Compilation album by Baccara
- Released: 1993
- Recorded: 1977, 1978, 1979, 1981
- Genre: Pop; disco;
- Label: BMG-Ariola
- Producer: Rolf Soja; Graham Sacher;

Baccara chronology
| The Original Hits (1991) | The Collection (1993) (1993) | Yes Sir I Can Boogie (1994) |

Alternative cover
- 1998 re-issue

= The Collection (1993 Baccara album) =

The Collection is a compilation album by Spanish duo Baccara released on label BMG-Ariola in 1993. This compilation includes recordings by the original formation of the duo, Mayte Mateos and María Mendiola, taken from their RCA-Victor studio albums Baccara (1977), Light My Fire (1978), Colours (1979), Bad Boys (1981) and the greatest hits collection The Hits Of Baccara (1978).

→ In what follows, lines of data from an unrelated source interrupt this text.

import Mathlib
import Summits.NavierStokesRegularity.NavierStokesRegularity.Theorems.EulerZoomLiouvillePowerGaugeEulerLiouvilleNeedleCauchyLocal
import Summits.NavierStokesRegularity.NavierStokesRegularity.Theorems.EulerZoomLiouvillePowerGaugeEulerLiouvilleSelfSimilarKelvinFlowC2

/-!
# THE STRETCHING CRITERION (variable rate) along lingering backward cut-off orbits (plate t40h, nsreg-p2 g33's spec)

Width piece for crux `EulerZoomLiouville.PowerGaugeEulerLiouville` (stmt-NavierStokesRegularity-19832), by name under
LEAD 19832 (ns-typeII-p2 g12); seat ns-in-ser-c g3 (director-ns inputs-36), `--supports stmt-NavierStokesRegularity-19832
--as helper`.  Setting of t40a (`…NeedleCauchyLocal`): `(U, P)` a `C²` self-similar Euler profile, `V ∈ C¹` a cut-off copy
(`‖DV‖ ≤ K`, `V = U` on `ball 0 R_big`), `Ψ_σ y := Φ^V_{−σ} y` the backward cut-off similarity flow, `M < R_big`, and a
label `y` whose orbit LINGERS: `‖Ψ_σ y‖ ≤ M` for `σ ∈ [0, L]`.  New input: a CONTINUOUS STRETCHING MAJORANT `s` on `B̄_M`,
`⟪DU(z)v, v⟫ ≤ s(z)‖v‖²`.

* (T1) `norm_curl_sq_mul_exp_le_linger` — `‖Ω(y)‖² · exp(2∫₀^σ (1 − s(Ψ_τ y)) dτ) ≤ ‖Ω(Ψ_σ y)‖²` for `σ ∈ [0, L]`:
  `φ(r) := ‖Ω(Ψ_r y)‖²` has `φ′ = 2⟪Ω − DU·Ω, Ω⟫ ≥ 2(1 − s(Ψ_r y))φ` by the vorticity profile equation along the orbit
  (t40a `hasDerivAt_curl_flow_neg` — NO Cauchy formula, NO Liouville), so `exp(−2∫₀^r(1 − s∘Ψ))·φ` is monotone on `[0, L]`
  (`hasDerivAt_norm_curl_flow_sq`, `monotoneOn_weightedVorticity_linger`);
* (T2) `integral_one_sub_stretching_le_log_linger` — with `‖Ω‖ ≤ O` on `B̄_M` and `Ω(y) ≠ 0`:
  `∫₀^σ (1 − s(Ψ_τ y)) dτ ≤ log(O/‖Ω(y)‖)`;
* (T3) `sub_log_le_integral_stretching_linger` — `σ − log(O/‖Ω(y)‖) ≤ ∫₀^σ s(Ψ_τ y) dτ`.

MEANING (ROUND-40 §1 (S′), the sharp form of the strain clocks): along EVERY lingering vortical orbit the TIME-AVERAGED
MAXIMAL STRETCHING is `≥ 1 − log(O/ω)/σ → 1` — the finite-time, variable-rate, cut-off-local form of LEAD's
`curl_eq_zero_of_backward_orbit_stretching_lt`; its constant-rate case `s ≡ const` is t40d (S3)
(`NeedleClock.norm_curl_mul_exp_le_of_stretching_linger`, `…NeedleStrainClock`, ezl-w5 g3, p647507 — not restated here) and
it implies the compression criterion
(C2) of t40f (`κ ≥ λ_max/2` when `tr sym DU = 0`).  Non-vortical degenerate nodes `DU = diag(2γ, −γ, −γ)` (`s = 2γ < 1`)
cannot host long hovering; the long-time hosts are pieces of `𝒩 = {W = 0}` with `λ_max(sym DU) ≥ 1`.

HONEST FRAMING: statements about the flow of HYPOTHETICAL self-similar Euler profiles (blow-up needles); nothing here proves
the crux E `PowerGaugeEulerLiouville` (19832 OPEN), any door Target, or any Navier–Stokes regularity statement; no summit
statement is touched. [cite: ConstantinIgnatovaVicol2026Putative, §3.1.1 eq. (3.4); folklore (Grönwall)]
-/

noncomputable section

open Set Filter Topology Metric Function MeasureTheory intervalIntegral
open scoped RealInnerProductSpace NNReal ENNReal

set_option linter.dupNamespace false

namespace Summit.NavierStokesRegularity.NavierStokesRegularity.Theorems.PowerGaugeEulerLiouville.NeedleClock

open Literature.Analysis Literature.Analysis.FluidPDE
open Summit.NavierStokesRegularity.NavierStokesRegularity.Theorems.PowerGaugeEulerLiouville

variable {γ : ℝ} {U V : EuclideanSpace ℝ (Fin 3) → EuclideanSpace ℝ (Fin 3)} {P : EuclideanSpace ℝ (Fin 3) → ℝ}

/-- Backward cut-off orbits `r ↦ Ψ_r y` are continuous. [folklore] -/
theorem continuous_flow_neg_apply (hV : ContDiff ℝ 1 V) {K : ℝ} (hK : ∀ y, ‖fderiv ℝ V y‖ ≤ K)
    (y : EuclideanSpace ℝ (Fin 3)) :
    Continuous fun r : ℝ => ODE.evolutionMap (fun _ : ℝ => selfSimilarTransport γ 0 V) 0 (-r) y :=
  (C2.Kelvin.continuous_flow_apply (γ := γ) hV hK y).comp continuous_neg

/-- **The enstrophy of a label along a backward cut-off orbit**: while `Ψ_σ y ∈ ball 0 R_big`,
`d/dσ ‖Ω(Ψ_σ y)‖² = 2 (‖Ω(Ψ_σ y)‖² − ⟪Ω(Ψ_σ y), DU(Ψ_σ y) Ω(Ψ_σ y)⟫)`. [cite: ConstantinIgnatovaVicol2026Putative, §3.1.1 eq. (3.4)] -/
theorem hasDerivAt_norm_curl_flow_sq (hprof : IsSelfSimilarEulerProfile γ 0 U P) (hV : ContDiff ℝ 1 V) {K : ℝ}
    (hK : ∀ y, ‖fderiv ℝ V y‖ ≤ K) {Rbig : ℝ}
    (hVU : ∀ w ∈ ball (0 : EuclideanSpace ℝ (Fin 3)) Rbig, V w = U w) (y : EuclideanSpace ℝ (Fin 3)) {σ : ℝ}
    (hz : ODE.evolutionMap (fun _ : ℝ => selfSimilarTransport γ 0 V) 0 (-σ) y ∈
      ball (0 : EuclideanSpace ℝ (Fin 3)) Rbig) :
    HasDerivAt (fun r => ‖curl U (ODE.evolutionMap (fun _ : ℝ => selfSimilarTransport γ 0 V) 0 (-r) y)‖ ^ 2)
      (2 * (‖curl U (ODE.evolutionMap (fun _ : ℝ => selfSimilarTransport γ 0 V) 0 (-σ) y)‖ ^ 2 -
        ⟪curl U (ODE.evolutionMap (fun _ : ℝ => selfSimilarTransport γ 0 V) 0 (-σ) y),
          fderiv ℝ U (ODE.evolutionMap (fun _ : ℝ => selfSimilarTransport γ 0 V) 0 (-σ) y)
            (curl U (ODE.evolutionMap (fun _ : ℝ => selfSimilarTransport γ 0 V) 0 (-σ) y))⟫)) σ := by
  have h := (hasDerivAt_curl_flow_neg hprof hV hK hVU y hz).norm_sq
  refine h.congr_deriv ?_
  rw [inner_sub_right, real_inner_self_eq_norm_sq]

/-- **The weighted enstrophy is monotone along a lingering orbit.**  With a continuous stretching majorant `s` on `B̄_M`
(`⟪DU(z)v, v⟫ ≤ s(z)‖v‖²`), the function `r ↦ exp(−2∫₀^r (1 − s(Ψ_τ y)) dτ) · ‖Ω(Ψ_r y)‖²` is monotone on `[0, L]`.
[folklore] -/
theorem monotoneOn_weightedVorticity_linger (hprof : IsSelfSimilarEulerProfile γ 0 U P) (hV : ContDiff ℝ 1 V) {K : ℝ}
    (hK : ∀ y, ‖fderiv ℝ V y‖ ≤ K) {M Rbig : ℝ} (hMR : M < Rbig)
    (hVU : ∀ w ∈ ball (0 : EuclideanSpace ℝ (Fin 3)) Rbig, V w = U w)
    {s : EuclideanSpace ℝ (Fin 3) → ℝ} (hsc : Continuous s)
    (hs : ∀ z ∈ closedBall (0 : EuclideanSpace ℝ (Fin 3)) M, ∀ v, ⟪fderiv ℝ U z v, v⟫ ≤ s z * ‖v‖ ^ 2)
    {y : EuclideanSpace ℝ (Fin 3)} {L : ℝ}
    (hy : ∀ σ ∈ Icc (0 : ℝ) L, ‖ODE.evolutionMap (fun _ : ℝ => selfSimilarTransport γ 0 V) 0 (-σ) y‖ ≤ M) :
    MonotoneOn (fun r => Real.exp (-(2 * ∫ τ in (0:ℝ)..r,
        (1 - s (ODE.evolutionMap (fun _ : ℝ => selfSimilarTransport γ 0 V) 0 (-τ) y)))) *
      ‖curl U (ODE.evolutionMap (fun _ : ℝ => selfSimilarTransport γ 0 V) 0 (-r) y)‖ ^ 2) (Icc (0 : ℝ) L) := by
  set Ψ : ℝ → EuclideanSpace ℝ (Fin 3) := fun r => ODE.evolutionMap (fun _ : ℝ => selfSimilarTransport γ 0 V) 0 (-r) y
    with hΨ
  have hΨc : Continuous Ψ := continuous_flow_neg_apply (γ := γ) hV hK y
  -- the integrand `1 − s ∘ Ψ` and its primitive
  set a : ℝ → ℝ := fun τ => 1 - s (Ψ τ) with ha
  have hac : Continuous a := continuous_const.sub (hsc.comp hΨc)
  set g : ℝ → ℝ := fun r => ∫ τ in (0:ℝ)..r, a τ with hg
  have hg' : ∀ r, HasDerivAt g (a r) r := fun r => (hac.integral_hasStrictDerivAt 0 r).hasDerivAt
  -- the enstrophy along the orbit
  set φ : ℝ → ℝ := fun r => ‖curl U (Ψ r)‖ ^ 2 with hφ
  have hball : ∀ r ∈ Icc (0 : ℝ) L, Ψ r ∈ ball (0 : EuclideanSpace ℝ (Fin 3)) Rbig := fun r hr =>
    mem_ball_zero_iff.2 (lt_of_le_of_lt (hy r hr) hMR)
  have hφ' : ∀ r ∈ Icc (0 : ℝ) L, HasDerivAt φ (2 * (‖curl U (Ψ r)‖ ^ 2 -
      ⟪curl U (Ψ r), fderiv ℝ U (Ψ r) (curl U (Ψ r))⟫)) r := fun r hr =>
    hasDerivAt_norm_curl_flow_sq hprof hV hK hVU y (hball r hr)
  -- the weighted enstrophy `F = exp(−2g) · φ`
  set F : ℝ → ℝ := fun r => Real.exp (-(2 * g r)) * φ r with hF
  have hF' : ∀ r ∈ Icc (0 : ℝ) L, HasDerivAt F
      (Real.exp (-(2 * g r)) * (-(2 * a r)) * φ r +
        Real.exp (-(2 * g r)) * (2 * (‖curl U (Ψ r)‖ ^ 2 - ⟪curl U (Ψ r), fderiv ℝ U (Ψ r) (curl U (Ψ r))⟫))) r := by
    intro r hr
    have h1 : HasDerivAt (fun r => Real.exp (-(2 * g r))) (Real.exp (-(2 * g r)) * (-(2 * a r))) r :=
      (((hg' r).const_mul 2).neg).exp
    exact h1.mul (hφ' r hr)
  -- its derivative is nonnegative by the stretching majorant
  have hF'nn : ∀ r ∈ Icc (0 : ℝ) L, 0 ≤ Real.exp (-(2 * g r)) * (-(2 * a r)) * φ r +
      Real.exp (-(2 * g r)) * (2 * (‖curl U (Ψ r)‖ ^ 2 - ⟪curl U (Ψ r), fderiv ℝ U (Ψ r) (curl U (Ψ r))⟫)) := by
    intro r hr
    have hsr := hs (Ψ r) (mem_closedBall_zero_iff.2 (hy r hr)) (curl U (Ψ r))
    rw [real_inner_comm] at hsr
    have he : 0 < Real.exp (-(2 * g r)) := Real.exp_pos _
    have hcalc : Real.exp (-(2 * g r)) * (-(2 * a r)) * φ r +
        Real.exp (-(2 * g r)) * (2 * (‖curl U (Ψ r)‖ ^ 2 - ⟪curl U (Ψ r), fderiv ℝ U (Ψ r) (curl U (Ψ r))⟫)) =
        Real.exp (-(2 * g r)) * (2 * (s (Ψ r) * ‖curl U (Ψ r)‖ ^ 2 -
          ⟪curl U (Ψ r), fderiv ℝ U (Ψ r) (curl U (Ψ r))⟫)) := by
      simp only [ha, hφ]; ring
    rw [hcalc]
    exact mul_nonneg he.le (by linarith)
  -- monotone on `[0, L]`
  have hFc : ContinuousOn F (Icc (0 : ℝ) L) := fun r hr => (hF' r hr).continuousAt.continuousWithinAt
  have hmono := monotoneOn_of_hasDerivWithinAt_nonneg (convex_Icc (0 : ℝ) L) hFc
    (fun r hr => (hF' r (interior_subset hr)).hasDerivWithinAt) (fun r hr => hF'nn r (interior_subset hr))
  simpa [hF, hg, ha, hφ, hΨ] using hmono

/-- **(T1) THE STRETCHING INEQUALITY along a lingering orbit.**  For every `σ ∈ [0, L]`:
`‖Ω(y)‖² · exp(2∫₀^σ (1 − s(Ψ_τ y)) dτ) ≤ ‖Ω(Ψ_σ y)‖²`. [folklore] -/
theorem norm_curl_sq_mul_exp_le_linger (hprof : IsSelfSimilarEulerProfile γ 0 U P) (hV : ContDiff ℝ 1 V) {K : ℝ}
    (hK : ∀ y, ‖fderiv ℝ V y‖ ≤ K) {M Rbig : ℝ} (hMR : M < Rbig)
    (hVU : ∀ w ∈ ball (0 : EuclideanSpace ℝ (Fin 3)) Rbig, V w = U w)
    {s : EuclideanSpace ℝ (Fin 3) → ℝ} (hsc : Continuous s)
    (hs : ∀ z ∈ closedBall (0 : EuclideanSpace ℝ (Fin 3)) M, ∀ v, ⟪fderiv ℝ U z v, v⟫ ≤ s z * ‖v‖ ^ 2)
    {y : EuclideanSpace ℝ (Fin 3)} {L : ℝ}
    (hy : ∀ σ ∈ Icc (0 : ℝ) L, ‖ODE.evolutionMap (fun _ : ℝ => selfSimilarTransport γ 0 V) 0 (-σ) y‖ ≤ M) :
    ∀ σ ∈ Icc (0 : ℝ) L,
      ‖curl U y‖ ^ 2 * Real.exp (2 * ∫ τ in (0:ℝ)..σ,
          (1 - s (ODE.evolutionMap (fun _ : ℝ => selfSimilarTransport γ 0 V) 0 (-τ) y))) ≤
        ‖curl U (ODE.evolutionMap (fun _ : ℝ => selfSimilarTransport γ 0 V) 0 (-σ) y)‖ ^ 2 := by
  intro σ hσ
  have hmono := monotoneOn_weightedVorticity_linger hprof hV hK hMR hVU hsc hs hy
  have h0 : (0 : ℝ) ∈ Icc (0 : ℝ) L := ⟨le_rfl, hσ.1.trans hσ.2⟩
  have h := hmono h0 hσ hσ.1
  simp only [intervalIntegral.integral_same, mul_zero, neg_zero, Real.exp_zero, one_mul, neg_zero,
    ODE.evolutionMap_self] at h
  -- `h : ‖Ω y‖² ≤ exp(−2I) · ‖Ω(Ψ_σ y)‖²`
  set I := ∫ τ in (0:ℝ)..σ, (1 - s (ODE.evolutionMap (fun _ : ℝ => selfSimilarTransport γ 0 V) 0 (-τ) y)) with hI
  have hexp : Real.exp (2 * I) * Real.exp (-(2 * I)) = 1 := by
    rw [← Real.exp_add, add_neg_cancel, Real.exp_zero]
  calc ‖curl U y‖ ^ 2 * Real.exp (2 * I)
      ≤ (Real.exp (-(2 * I)) * ‖curl U (ODE.evolutionMap (fun _ : ℝ => selfSimilarTransport γ 0 V) 0 (-σ) y)‖ ^ 2) *
          Real.exp (2 * I) := mul_le_mul_of_nonneg_right h (Real.exp_pos _).le
    _ = ‖curl U (ODE.evolutionMap (fun _ : ℝ => selfSimilarTransport γ 0 V) 0 (-σ) y)‖ ^ 2 := by
          rw [mul_comm (Real.exp _), mul_assoc, mul_comm (Real.exp (-(2 * I))), hexp, mul_one]

/-- **(T2) THE STRETCHING CRITERION, logarithmic form.**  With `‖Ω‖ ≤ O` on `B̄_M` and `Ω(y) ≠ 0`:
`∫₀^σ (1 − s(Ψ_τ y)) dτ ≤ log(O / ‖Ω(y)‖)` for every `σ ∈ [0, L]`. [folklore] -/
theorem integral_one_sub_stretching_le_log_linger (hprof : IsSelfSimilarEulerProfile γ 0 U P) (hV : ContDiff ℝ 1 V)
    {K : ℝ} (hK : ∀ y, ‖fderiv ℝ V y‖ ≤ K) {M Rbig : ℝ} (hMR : M < Rbig)
    (hVU : ∀ w ∈ ball (0 : EuclideanSpace ℝ (Fin 3)) Rbig, V w = U w)
    {s : EuclideanSpace ℝ (Fin 3) → ℝ} (hsc : Continuous s)
    (hs : ∀ z ∈ closedBall (0 : EuclideanSpace ℝ (Fin 3)) M, ∀ v, ⟪fderiv ℝ U z v, v⟫ ≤ s z * ‖v‖ ^ 2)
    {O : ℝ} (hO : ∀ z ∈ closedBall (0 : EuclideanSpace ℝ (Fin 3)) M, ‖curl U z‖ ≤ O)
    {y : EuclideanSpace ℝ (Fin 3)} (hΩ : curl U y ≠ 0) {L : ℝ}
    (hy : ∀ σ ∈ Icc (0 : ℝ) L, ‖ODE.evolutionMap (fun _ : ℝ => selfSimilarTransport γ 0 V) 0 (-σ) y‖ ≤ M) :
    ∀ σ ∈ Icc (0 : ℝ) L,
      ∫ τ in (0:ℝ)..σ, (1 - s (ODE.evolutionMap (fun _ : ℝ => selfSimilarTransport γ 0 V) 0 (-τ) y)) ≤
        Real.log (O / ‖curl U y‖) := by
  intro σ hσ
  set I := ∫ τ in (0:ℝ)..σ, (1 - s (ODE.evolutionMap (fun _ : ℝ => selfSimilarTransport γ 0 V) 0 (-τ) y)) with hI
  have hω : 0 < ‖curl U y‖ := norm_pos_iff.2 hΩ
  have hT1 := norm_curl_sq_mul_exp_le_linger hprof hV hK hMR hVU hsc hs hy σ hσ
  have hOσ := hO _ (mem_closedBall_zero_iff.2 (hy σ hσ))
  have hO0 : 0 ≤ O := (norm_nonneg _).trans hOσ
  -- `‖Ω y‖² e^{2I} ≤ O²`
  have h1 : ‖curl U y‖ ^ 2 * Real.exp (2 * I) ≤ O ^ 2 :=
    hT1.trans (pow_le_pow_left₀ (norm_nonneg _) hOσ 2)
  have hOpos : 0 < O := by
    have h00 := hO _ (mem_closedBall_zero_iff.2 (hy 0 ⟨le_rfl, hσ.1.trans hσ.2⟩))
    rw [neg_zero, ODE.evolutionMap_self] at h00
    exact hω.trans_le h00
  -- take logarithms
  have h2 : Real.exp (2 * I) ≤ (O / ‖curl U y‖) ^ 2 := by
    rw [div_pow, le_div_iff₀ (by positivity)]
    linarith [h1]
  have h3 : 2 * I ≤ Real.log ((O / ‖curl U y‖) ^ 2) := by
    rw [← Real.log_exp (2 * I)]
    exact Real.log_le_log (Real.exp_pos _) h2
  rw [Real.log_pow] at h3
  push_cast at h3
  linarith

/-- **(T3) THE STRETCHING CRITERION.**  Along every lingering vortical orbit the time-integrated stretching majorant is
large: `σ − log(O / ‖Ω(y)‖) ≤ ∫₀^σ s(Ψ_τ y) dτ` for every `σ ∈ [0, L]` — the time-AVERAGED maximal stretching is
`≥ 1 − log(O/ω)/σ`. [folklore] -/
theorem sub_log_le_integral_stretching_linger (hprof : IsSelfSimilarEulerProfile γ 0 U P) (hV : ContDiff ℝ 1 V)
    {K : ℝ} (hK : ∀ y, ‖fderiv ℝ V y‖ ≤ K) {M Rbig : ℝ} (hMR : M < Rbig)
    (hVU : ∀ w ∈ ball (0 : EuclideanSpace ℝ (Fin 3)) Rbig, V w = U w)
    {s : EuclideanSpace ℝ (Fin 3) → ℝ} (hsc : Continuous s)
    (hs : ∀ z ∈ closedBall (0 : EuclideanSpace ℝ (Fin 3)) M, ∀ v, ⟪fderiv ℝ U z v, v⟫ ≤ s z * ‖v‖ ^ 2)
    {O : ℝ} (hO : ∀ z ∈ closedBall (0 : EuclideanSpace ℝ (Fin 3)) M, ‖curl U z‖ ≤ O)
    {y : EuclideanSpace ℝ (Fin 3)} (hΩ : curl U y ≠ 0) {L : ℝ}
    (hy : ∀ σ ∈ Icc (0 : ℝ) L, ‖ODE.evolutionMap (fun _ : ℝ => selfSimilarTransport γ 0 V) 0 (-σ) y‖ ≤ M) :
    ∀ σ ∈ Icc (0 : ℝ) L,
      σ - Real.log (O / ‖curl U y‖) ≤
        ∫ τ in (0:ℝ)..σ, s (ODE.evolutionMap (fun _ : ℝ => selfSimilarTransport γ 0 V) 0 (-τ) y) := by
  intro σ hσ
  have hT2 := integral_one_sub_stretching_le_log_linger hprof hV hK hMR hVU hsc hs hO hΩ hy σ hσ
  have hΨc : Continuous fun r : ℝ => ODE.evolutionMap (fun _ : ℝ => selfSimilarTransport γ 0 V) 0 (-r) y :=
    continuous_flow_neg_apply (γ := γ) hV hK y
  have hsi : IntervalIntegrable (fun τ => s (ODE.evolutionMap (fun _ : ℝ => selfSimilarTransport γ 0 V) 0 (-τ) y))
      volume 0 σ := (hsc.comp hΨc).intervalIntegrable _ _
  have hsplit : ∫ τ in (0:ℝ)..σ, (1 - s (ODE.evolutionMap (fun _ : ℝ => selfSimilarTransport γ 0 V) 0 (-τ) y)) =
      σ - ∫ τ in (0:ℝ)..σ, s (ODE.evolutionMap (fun _ : ℝ => selfSimilarTransport γ 0 V) 0 (-τ) y) := by
    rw [intervalIntegral.integral_sub intervalIntegrable_const hsi, intervalIntegral.integral_const]
    simp
  rw [hsplit] at hT2
  linarith

end Summit.NavierStokesRegularity.NavierStokesRegularity.Theorems.PowerGaugeEulerLiouville.NeedleClock

end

The Collection was re-issued in 1998 with alternative cover art.

Professional ratings
Review scores
| Source | Rating |
| AllMusic | Star |

==Track listing==

1. "Sorry, I'm a Lady" (Dostal - Soja) - 3:39
2. "Heart, Body and Soul" (Sacher) - 4:11
3. "Spend The Night" (Sacher) - 3:09
4. "Cara Mia" (Docker) - 2:58
5. "Woman to Woman" (Sacher) - 3:30
6. "Yes Sir, I Can Boogie" (Dostal - Soja) - 4:35
7. "Boogaloo" (Sacher) - 2:40
8. "Colorado" (Sacher) - 3:33
9. "Darling" (7" version) (Dostal - Soja) - 5:26
10. "Ohio" (Sacher) - 3:05
11. "Parlez-Vous Français?" (English Version) (Dostal - Soja - Zentner) - 4:30
12. "Yummy, Yummy, Yummy" (Levine - Resnick) - 3:35
13. "Ay, Ay Sailor" (Dostal - Soja) - 3:50
14. "Baby, Why Don't You Reach Out?" / "Light My Fire" (Edited version) (Dostal - Soja) (Densmore - Krieger - Manzarek - Morrison) - 4:45
15. "Mucho, Mucho" (Sacher) - 3:26
16. "The Devil Sent You To Lorado" (Dostal - Soja) - 4:03
17. "My Kisses Need A Cavalier" (Dostal - Soja) - 4:52
18. "Body-Talk" (Dostal - Soja) - 4:38
19. "Bad Boys" (Sacher) - 4:23

==Personnel==
- Mayte Mateos – vocals
- María Mendiola – vocals

==Production==
- Produced and arranged by Rolf Soja.
- Tracks 2, 3, 5, 7, 8, 10, 15 & 19 arranged by Bruce Baxter, produced by Graham Sacher.

==Track annotations==
- Tracks 1, 4 & 6 from 1977 studio album Baccara.
- Tracks 2, 3, 5, 7, 8, 10, 15 & 19 from 1981 studio album Bad Boys.
- Track 9 from 1978 7" single "Darling". Full-length version appears on album Light My Fire.
- Track 11 from 1978 7" single "Parlez-Vous Français? (English version)". Original French version appears on album Light My Fire.
- Tracks 12 & 17 from 1978 studio album Light My Fire.
- Tracks 13 & 18 from 1979 studio album Colours.
- Track 14 edited version taken from 1978 compilation The Hits Of Baccara. Full-length version appears on album Light My Fire.
- Track 16 from 1978 compilation The Hits Of Baccara.